My grandfather, Elmer Carter, was a hero cop… a Jackson County Oklahoma Deputy who was killed in the line of duty; his name is engraved on the Law Enforcement Officers Memorial in Washington, D.C.
Cops are heroic so often that the departments often save up the awards and accolades earned and present them all at one ceremony.
Such is the case with the San Jose P.D. I happened to run across in the San Jose Mercury News:
A Manhattan Beach police officer who saved two women from drowning, a Gardena police officer who killed a robber in a crowded restaurant, and 10 Inglewood police officers who rushed inside a burning building to rescue senior citizens will be recognized tomorrow for their bravery.
And you faithful readers knew this was coming…
When a heater ignited the chemicals Alaskan Ben Heinrichs was working with, his shed went up in flames, burning him. He fled the shop and slammed the door to confine the flames, but realizing that his German Shepherd “Buddy” was still inside, Ben went back in to rescue his him.

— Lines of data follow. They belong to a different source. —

import Summits.QuantumFields.YangMills.Theorems.FluctuationComparisonRegPrIntLS2BetaGapOrbitOfLetters
import Summits.QuantumFields.YangMills.Theorems.FluctuationComparisonRegPrIntLS2BetaTaylorOfLocal
import Summits.QuantumFields.YangMills.Theorems.FluctuationComparisonRegPrIntLS2BetaStageAxialLetters
import HarnessLib

/-!
# S2β · THE CENSUS KNIT AT `Ax := AxStage`: GAP♯∘ (v11.4 `stub_uniformFibreGapOrbit` text VERBATIM) ⟸ {the `L = 3` Thm-1 pair, (D-stage)(G_IRR), (D-stage)(G_A′), LOC}
# — every letter of the pairing ∕ strata organ that the tree can discharge IS discharged BY NAME; what remains is displayed as three hypotheses + the embargoed pair

Cell `ym3-torus` (rung R3 = continuum `SU(2)` Yang–Mills on the three-torus — NOT d = 4, NOT infinite volume, NOT a mass gap, NOT Clay).
Width seat «width 16» `ym3-torus-px16` (gen 22), FREE px helper on crux `stmt-QuantumFields-20520` (`Theses.UnitScaleTilt.FluctuationComparisonRegPrIntL`);
`--kind proof --supports stmt-QuantumFields-20520 --as helper`, count-neutral, DEFINITION-FREE (0 `def`, 0 `instance`, 0 `notation`, 0 `sorry`).
Holder-by-lineage file of the S2β pairing-letter lane (★★OWNER №479 ∕ №512; LEAD w3 g28 №3).

WHAT.  ONE theorem, ★★★ `uniformFibreGapOrbit_atStageAxial (h3) (hD₁) (hD₂) (hLoc)`, whose TYPE is the registered stub text GAP♯∘ («uniform fibre gap about the
argmin orbit», `stub_uniformFibreGapOrbit` of `Cruxes/FluctuationComparisonRegPrIntL/Lines/semiclassical_s2beta.lean`, digest 3732b7df — UNTOUCHED, the stub is NOT
closed: this theorem has HYPOTHESES) and whose proof is ONE application of the generic census knit ✓p827429
`…S2BetaGapOrbitOfLetters.uniformFibreGapOrbit_of_letters (Ax) (h3) (hAX₁) (hD₁) (hM₁) (hAX₂) (hD₂) (hM₂)` at the gauge condition of record
`Ax := AxStage` (px12 g24, ✓`…S2BetaStageAxialLetters`; spelled INLINE, def-free, in ✓p828445 `…S2BetaStageDOfLettersStrata`'s letters VERBATIM:
«two full stage-comb-axial towers over the geodesic hat lift, `U₀ = (g 0)⁻¹·(g₀ 0) • U₁`»), with
* (AX-stage)×2 (`hAX₁`, `hAX₂`) DISCHARGED by ✓`…S2BetaStageAxialLetters.axStage_exists _` (px12 g24: (AX-stage) is a theorem — ✓`exists_stageGaugeTower` ×2);
* AVG₂♭-ax_q×2 (`hM₁`, `hM₂`) DISCHARGED by ✓p828403 `…S2BetaTaylorOfLocal.avg2_of_local _ _ hLoc` from ONE guard-free local letter `hLoc` (★★OWNER №512: LOC, ws16
  d049f1fb, the text of record — here with `Ax := AxStage` inline; the SAME inhabitant serves both strata because LOC carries no guard);
* inside ✓p827429 already: «CRIT-ax» ⟸ MULT♭-ax ⟸ {Thm-1 pair at every `L` ⟸ `h3` (✓`thm1Pair_allL_of_three`), (RINV-curl)_q ⟸ (BKG) ⟸ Thm-1 pair (✓p827199, UV3-NODE §75.12)}.
So the HYPOTHESES of this theorem are, by kernel, the COMPLETE open-letter list of the S2β pairing∕strata organ at `Ax := AxStage`:
  (1) `h3` — the `L = 3` Thm-1 pair (EMBARGO-LITE, ★★OWNER RULING №58; `L ≥ 5` is ✓`thm1Pair_five`, but GAP♯∘ quantifies over every `L`);
  (2) `hD₁` — (D-stage) at the BARE irreducible-datum guard `G_IRR` (= ✓p828445 `dStage_irrSmallBond_of_three_keyRel`'s conclusion MINUS the small-bond conjunct
      `∀ e, ‖logVec (su2Quat (V e))‖ ≤ 1∕128` of its guard — the located (D)-guard residue, UV3-NODE §84.9 ∕ §90: the small-bond WLOG supplier is refuted by the toron triple);
  (3) `hD₂` — (D-stage) at the BARE abelian-datum guard `G_A′` (same remark, ✓p828445 `dStage_abelianSmallBond_of_three_keyRel`);
  (4) `hLoc` — LOC(AxStage): the guard-explicit local second-order Taylor letter of the chart-read descent `Mq` at an argmin good history, for chart partners
      `expPoint ζ • U₀` that are good histories and `AxStage`-mates (the AVG₂ core: UV3-NODE §89.4–89.7; bricks Q6 ✓p827555, Q7 ✓p827759, Q8 ✓p828063, Q9a ✓p828419,
      (4) ✓p828013, (4b) ✓p828327, (5a) ✓p828332, (β) px13 g25∕g26, ladder ✓p828102; assembly open).
Nothing else: no `Ax`, no (AX), no (RINV), no CRIT-m♮, no (BKG), no multiplier∕pairing letter survives as a hypothesis.

HONEST SCOPE.  Composition and instantiation over landed theorems BY NAME (`exact`-grade, one term); the four hypotheses are HYPOTHESES; nothing of Bałaban's
renormalisation-group analysis is asserted or proved here ([Balaban1985Variational] Thm 1 (8)–(10) p.279 and (4) p.278 are the printed shape of the prefix and the fibre;
[Balaban1985Averaging] Prop. 3 (123) p.36, (148)–(149) p.40 the printed ancestor of LOC; [Balaban1985RegularSpaces] (1.29) p.81 the axial-gauge sizes behind `AxStage`);
(D-stage) at the bare strata guards, LOC, the `L = 3` Thm-1 pair, GAP♯∘ (`stub_uniformFibreGapOrbit`; registry 3732b7df UNTOUCHED), the five registered stubs (0∕5),
S2β, crux 20520, 19936, 19200 and `YM3TorusSU2` are NOT proved; no registered stub is closed; rung R3 = SU(2) YM₃ on T³ — NOT d = 4, NOT infinite volume, NOT a mass
gap, NOT Clay; the Yang–Mills mass gap is NOT proved.  Sorry-free, axioms standard.
-/

set_option autoImplicit false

Fearing the fire would spread to the adjacent house and his parents, the 23-year-old Heinrichs said, “Buddy, we need to get help.”
Buddy ran.
Meanwhile a responding state trooper, having seen the fireball was stymied. His GPS was inoperative and he was unsure of the fire’s location in the wilds north of Anchorage.

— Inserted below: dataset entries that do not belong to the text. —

set_option maxHeartbeats 800000 in -- one long plumbing proof (restrictions, stalk maps, quasi-finite locus); no change of meaning
/-- **If every point of the blowing up `ρ : B′ → B` (along `I ≠ ⊥`; `B` integral, Noetherian, with integrally closed local rings) over `b` is
closed, then `I_b` is principal**: the fibre over `b` is finite, so `b` misses the closed image of the non-quasi-finite locus; over the
complementary open `V` the proper, locally quasi-finite `ρ` is finite, birational onto the normal `V`, hence an isomorphism; so
`I_b ≅ (I·𝒪_{B′})_{ζ₀}` is generated by one element. [cite: GortzWedhorn2020, Prop. 12.76] [cite: StacksProject, Tag 02LS] -/
theorem exists_eq_span_of_forall_isClosed {B B' : Scheme.{0}} {I : B.IdealSheafData} {ρ : B' ⟶ B} (hρ : IsBlowup ρ I)
    [IsIntegral B] [IsNoetherian B] (hI : I ≠ ⊥) (hnorm : ∀ y : B, IsIntegrallyClosed (B.presheaf.stalk y))
    (b : B) (hcl : ∀ ζ : B', ρ.base ζ = b → IsClosed ({ζ} : Set B')) :
    ∃ g : B.presheaf.stalk b, stalkIdeal I b = Ideal.span {g} := by
  classical
  haveI : IsProper ρ := hρ.isProper
  haveI : IsIntegral B' := hρ.isIntegral hI
  haveI : IsDominant ρ := (hρ.isBirational' hI).isDominant
  haveI : IsLocallyNoetherian B' := LocallyOfFiniteType.isLocallyNoetherian ρ
  haveI : CompactSpace B' := QuasiCompact.compactSpace_of_compactSpace ρ
  haveI : IsNoetherian B' := {}
  have hsurj := surjective_of_isProper_of_isDominant ρ
  -- `b` is a closed point (it is the image of a closed point of `B′`)
  obtain ⟨ζ₀, hζ₀⟩ := hsurj b
  have hb : IsClosed ({b} : Set B) := by
    have h := ρ.isClosedMap _ (hcl ζ₀ hζ₀)
    rwa [Set.image_singleton, hζ₀] at h
  -- (1) the fibre over `b` is finite, hence discrete: every point over `b` is a quasi-finite point of `ρ`
  have hTfin : (ρ.base ⁻¹' {b}).Finite :=
    finite_of_isClosed_of_forall_isClosed_singleton (hb.preimage ρ.continuous) fun z hz => hcl z hz
  have hqf : ∀ ζ : B', ρ.base ζ = b → ρ.QuasiFiniteAt ζ := by
    intro ζ hζ
    apply quasiFiniteAt_of_isOpen_singleton ρ ζ
    have hfin' : (ρ.base ⁻¹' {ρ.base ζ}).Finite := by rw [hζ]; exact hTfin
    haveI : Finite ↥(ρ.base ⁻¹' {ρ.base ζ}) := hfin'.to_subtype
    haveI : T1Space ↥(ρ.base ⁻¹' {ρ.base ζ}) := by
      refine ⟨fun q => ?_⟩
      have hq : IsClosed ({(q : B')} : Set B') := hcl q (by rw [← hζ]; exact q.2)
      have h : IsClosed ((Subtype.val : ↥(ρ.base ⁻¹' {ρ.base ζ}) → B') ⁻¹' {(q : B')}) :=
        hq.preimage continuous_subtype_val
      have heq : ((Subtype.val : ↥(ρ.base ⁻¹' {ρ.base ζ}) → B') ⁻¹' {(q : B')}) = {q} := by
        ext r
        simp only [Set.mem_preimage, Set.mem_singleton_iff, Subtype.val_inj]
      rwa [heq] at h
    exact isOpen_discrete _
  -- (2) the open `V ∋ b` over which `ρ` is quasi-finite
  let C : Set B' := ((ρ.quasiFiniteLocus : B'.Opens) : Set B')ᶜ
  have hC : IsClosed C := ρ.quasiFiniteLocus.isOpen.isClosed_compl
  have hCimg : IsClosed (ρ.base '' C) := ρ.isClosedMap _ hC
  let V : B.Opens := ⟨(ρ.base '' C)ᶜ, hCimg.isOpen_compl⟩
  have hbV : b ∈ V := by
    rintro ⟨ζ, hζC, hζb⟩
    exact hζC (hqf ζ hζb)
  -- (3) `ρ` is finite over `V`
  haveI hlqf : LocallyQuasiFinite (ρ ∣_ V) := by
    rw [← Scheme.Hom.quasiFiniteLocus_eq_top_iff]
    ext x
    simp only [Opens.coe_top, Set.mem_univ, iff_true, SetLike.mem_coe, Scheme.Hom.mem_quasiFiniteLocus]
    have hx : ρ.QuasiFiniteAt ((ρ ⁻¹ᵁ V).ι.base x) := by
      by_contra hnq
      have hxC : ((ρ ⁻¹ᵁ V).ι.base x) ∈ C := hnq
      have : ρ.base ((ρ ⁻¹ᵁ V).ι.base x) ∈ ρ.base '' C := ⟨_, hxC, rfl⟩
      exact x.2 this
    have h1 : ((ρ ∣_ V) ≫ V.ι).QuasiFiniteAt x := by
      rw [morphismRestrict_ι, Scheme.Hom.quasiFiniteAt_comp_iff_of_isOpenImmersion]
      exact hx
    exact Scheme.Hom.quasiFiniteAt_comp_iff.mp h1
  haveI : IsFinite (ρ ∣_ V) := IsFinite.of_isProper_of_locallyQuasiFinite _
  -- (4) `ρ` is an isomorphism over `V`: finite birational onto the normal `V`
  haveI : IsDominant (ρ ∣_ V) := IsZariskiLocalAtTarget.restrict ‹IsDominant ρ› V
  haveI : Nonempty (ρ ⁻¹ᵁ V) := ⟨⟨ζ₀, show ρ.base ζ₀ ∈ V from hζ₀ ▸ hbV⟩⟩
  haveI : IsIntegral (ρ ⁻¹ᵁ V) := isIntegral_of_isOpenImmersion (ρ ⁻¹ᵁ V).ι
  haveI : Nonempty V := ⟨⟨b, hbV⟩⟩
  haveI : IsIntegral V := isIntegral_of_isOpenImmersion V.ι
  have hgen : IsIso (ρ.stalkMap (genericPoint B')) := by
    -- adapted from `IsBlowup.isIso_stalkMap_of_not_mem_support`: the generic point lies over the complement of `supp I`
    have hη : ρ.base (genericPoint B') ∉ I.support := by
      rw [genericPoint_eq_of_isDominant]
      intro hmem
      obtain ⟨y, hy⟩ := centreCompl_nonempty (X := B) hI
      -- `supp I` is closed and contains the generic point, hence everything
      have hcl' : closure ({genericPoint B} : Set B) ⊆ (I.support : Set B) :=
        closure_minimal (Set.singleton_subset_iff.mpr hmem) I.support.isClosed
      rw [genericPoint_closure] at hcl'
      exact hy (hcl' (Set.mem_univ y))
    haveI : IsIso (ρ ∣_ ⟨(I.support : Set B)ᶜ, I.support.isClosed.isOpen_compl⟩) := hρ.isIso_compl
    exact RegularBlowupModelDim2.isIso_stalkMap_of_isIso_morphismRestrict ρ ⟨(I.support : Set B)ᶜ, I.support.isClosed.isOpen_compl⟩ (genericPoint B') hη
  have hgen' := isIso_stalkMap_morphismRestrict_genericPoint ρ hgen V
  haveI hisoTop : IsIso ((ρ ∣_ V) ∣_ ⊤) :=
    isIso_morphismRestrict_of_isIntegralHom_of_normal (ρ ∣_ V) hgen' ⊤ fun y _ =>
      isIntegrallyClosed_stalk_opens V (fun y _ => hnorm y) y
  -- (5) the stalk map at the point `ζ₀` over `b` is an isomorphism, so `I_b` is principal
  have hζ₀V : ρ.base ζ₀ ∈ V := hζ₀ ▸ hbV
  have h5 : IsIso ((ρ ∣_ V).stalkMap ⟨ζ₀, hζ₀V⟩) :=
    RegularBlowupModelDim2.isIso_stalkMap_of_isIso_morphismRestrict (ρ ∣_ V) ⊤ ⟨ζ₀, hζ₀V⟩ trivial
  haveI hst : IsIso (ρ.stalkMap ζ₀) :=
    (MorphismProperty.isomorphisms.iff _).mp
      (((MorphismProperty.isomorphisms CommRingCat).arrow_mk_iso_iff (morphismRestrictStalkMap ρ V ⟨ζ₀, hζ₀V⟩)).mp
        ((MorphismProperty.isomorphisms.iff _).mpr h5))
  let E : B.presheaf.stalk (ρ.base ζ₀) ≃+* B'.presheaf.stalk ζ₀ := (asIso (ρ.stalkMap ζ₀)).commRingCatIsoToRingEquiv
  obtain ⟨t, -, ht⟩ := hρ.isEffectiveCartier.exists_stalkIdeal_eq_span ζ₀
  have hmap : stalkIdeal (I.comap ρ) ζ₀ = (stalkIdeal I (ρ.base ζ₀)).map (E : _ →+* _) :=
    stalkIdeal_comap_eq_map_stalkMap ρ I ζ₀
  subst hζ₀
  refine ⟨E.symm t, ?_⟩
  have h := congrArg (Ideal.map (E.symm : B'.presheaf.stalk ζ₀ →+* B.presheaf.stalk (ρ.base ζ₀))) hmap
  rw [Ideal.map_of_equiv, ht, Ideal.map_span, Set.image_singleton] at h
  exact h.symm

As the trooper began to turn (in the wrong direction) he saw a dog in the road. It was Buddy, and when he saw the trooper’s car, he turned and started running back home, frequently making sure the trooper was following .
Fortunately for your joy and amazement, it was all caught on the trooper’s dashcam here.
Buddy was later awarded a hero’s silver bowl by the State Police… cops recognize a hero when they see one.
And on this website, Napoleon the English Bulldog who defied the breed’s notoriously poor swimming skills to swim out into a lake and rescue a burlap sack containing six abandoned kittens is just one of 25 of our best canine heroes.
See here for all 25 of some of the best of man’s best friends.
In our busy, hectic and often cynical lives, we forget that heroes of all kinds are essential to our lives, our souls; they remind us of the “better angles of our nature” as Lincoln observed.
We would all do well to stand ready to be potential heroes, to do the hard thing when we are called upon by circumstance, morality or instinct.
It’s only fair… clearly, others stand ready to do so for us.
A true hero, when they are still alive to speak, often gives some one else the credit.... re: Tale-Yax , truly an atrocious shame. The woman 'saved' is a piece of work for not acknowledging the man's selfless, life costing act. One of my father's favorite sayings is: "No good deed goes unpunished" ... it's cynical, but she wasn't worth it buddy. The passersby that did nothing. ROT. IN. HELL.